> **Activity**
Below are lines of data, and only some are wanted. Please repeat exactly those from the line that has "forces the limit" through the line that has "signed lower bound".

Dataset entries:
/-!
# Windows, primitives and square-root absorption (toolkit for the age-decoupling inequality)

Analysis/FluidPDE proof-support file (everything proved): the real-variable toolkit behind the
age-decoupling inequality of `FluidPDE/AgeDecouplingInequality`.

* Absorption of a square root: `x ≤ a + 2√(S x d) + S d ⟹ x ≤ (√(S d) + √(a + 2 S d))²`
  (`le_sq_of_le_add_two_mul_sqrt`), its `limsup` forms along a filter
  (`limsup_le_sq_of_eventually_le`, `limsup_le_of_eventually_le_sq`) and the sequence endgame
  "`limsup ≤ E/(2S)` for every `S > 0` forces the limit `0`" (`tendsto_zero_of_forall_limsup_le_div`,
  `tendsto_zero_of_forall_window`).
* Windows of functions integrable on every `(0, T]` (the integrability class of slices of weak
  solutions): `∫_{t-S}^t f = F(t) - F(t-S)` with the primitive `F(t) = ∫₀ᵗ f`, continuity and
  interval integrability of primitives and windows, the Fubini-free identity
  `∫_S^T ∫_{t-S}^t f = ∫_{T-S}^T F - ∫₀^S F` (translation invariance of Lebesgue measure), whence
  `∫_S^T ∫_{t-S}^t f ≤ S∫₀ᵀ f` for `f ≥ 0` and the signed lower bound
  `S∫₀ᵀ f - S∫_{T-S}^T |f| - ∫₀^S F ≤ ∫_S^T ∫_{t-S}^t f`, and Cauchy–Schwarz for a window
  `(∫_{t-S}^t w)² ≤ S∫_{t-S}^t w²`.

Everything is stated for Mathlib's interval integral `∫ x in a..b` and real `limsup` (junk `0` for
unbounded families, hence the explicit eventual bounds). No single printed source: standard real
analysis. [folklore]
-/

noncomputable section

open _root_.MeasureTheory _root_.Set _root_.Filter
open scoped _root_.Topology

namespace Literature.Analysis.FluidPDE

namespace AgeDecoupling

/-! ## Elementary absorption of a square root -/

/-- If `x ≤ a + 2√(S·x·d) + S·d` with `x, d, S ≥ 0`, then
`x ≤ (√(S d) + √(a + 2 S d))²` (complete the square in `√x`). [folklore] -/
theorem le_sq_of_le_add_two_mul_sqrt {x a d S : ℝ} (hx : 0 ≤ x) (hd : 0 ≤ d)
    (hS : 0 ≤ S) (h : x ≤ a + 2 * Real.sqrt (S * x * d) + S * d) :
    x ≤ (Real.sqrt (S * d) + Real.sqrt (a + 2 * S * d)) ^ 2 := by
  set y := Real.sqrt x with hy
  set m := Real.sqrt (S * d) with hm
  have hy0 : 0 ≤ y := Real.sqrt_nonneg _
  have hm0 : 0 ≤ m := Real.sqrt_nonneg _
  have hxy : x = y ^ 2 := (Real.sq_sqrt hx).symm
  have hm2 : m ^ 2 = S * d := Real.sq_sqrt (mul_nonneg hS hd)
  have hsq : Real.sqrt (S * x * d) = m * y := by
    rw [show S * x * d = (S * d) * x by ring, Real.sqrt_mul (mul_nonneg hS hd)]
  rw [hsq, hxy] at h
  have h1 : (y - m) ^ 2 ≤ a + 2 * S * d := by nlinarith
  have h2 : y - m ≤ Real.sqrt (a + 2 * S * d) := by
    calc y - m ≤ |y - m| := le_abs_self _
      _ = Real.sqrt ((y - m) ^ 2) := (Real.sqrt_sq_eq_abs _).symm
      _ ≤ Real.sqrt (a + 2 * S * d) := Real.sqrt_le_sqrt h1
  have h3 : y ≤ m + Real.sqrt (a + 2 * S * d) := by linarith
  calc x = y ^ 2 := hxy
    _ ≤ (m + Real.sqrt (a + 2 * S * d)) ^ 2 := pow_le_pow_left₀ hy0 h3 2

> **Result for this exercise**
  "`limsup ≤ E/(2S)` for every `S > 0` forces the limit `0`" (`tendsto_zero_of_forall_limsup_le_div`,
  `tendsto_zero_of_forall_window`).
* Windows of functions integrable on every `(0, T]` (the integrability class of slices of weak
  solutions): `∫_{t-S}^t f = F(t) - F(t-S)` with the primitive `F(t) = ∫₀ᵗ f`, continuity and
  interval integrability of primitives and windows, the Fubini-free identity
  `∫_S^T ∫_{t-S}^t f = ∫_{T-S}^T F - ∫₀^S F` (translation invariance of Lebesgue measure), whence
  `∫_S^T ∫_{t-S}^t f ≤ S∫₀ᵀ f` for `f ≥ 0` and the signed lower bound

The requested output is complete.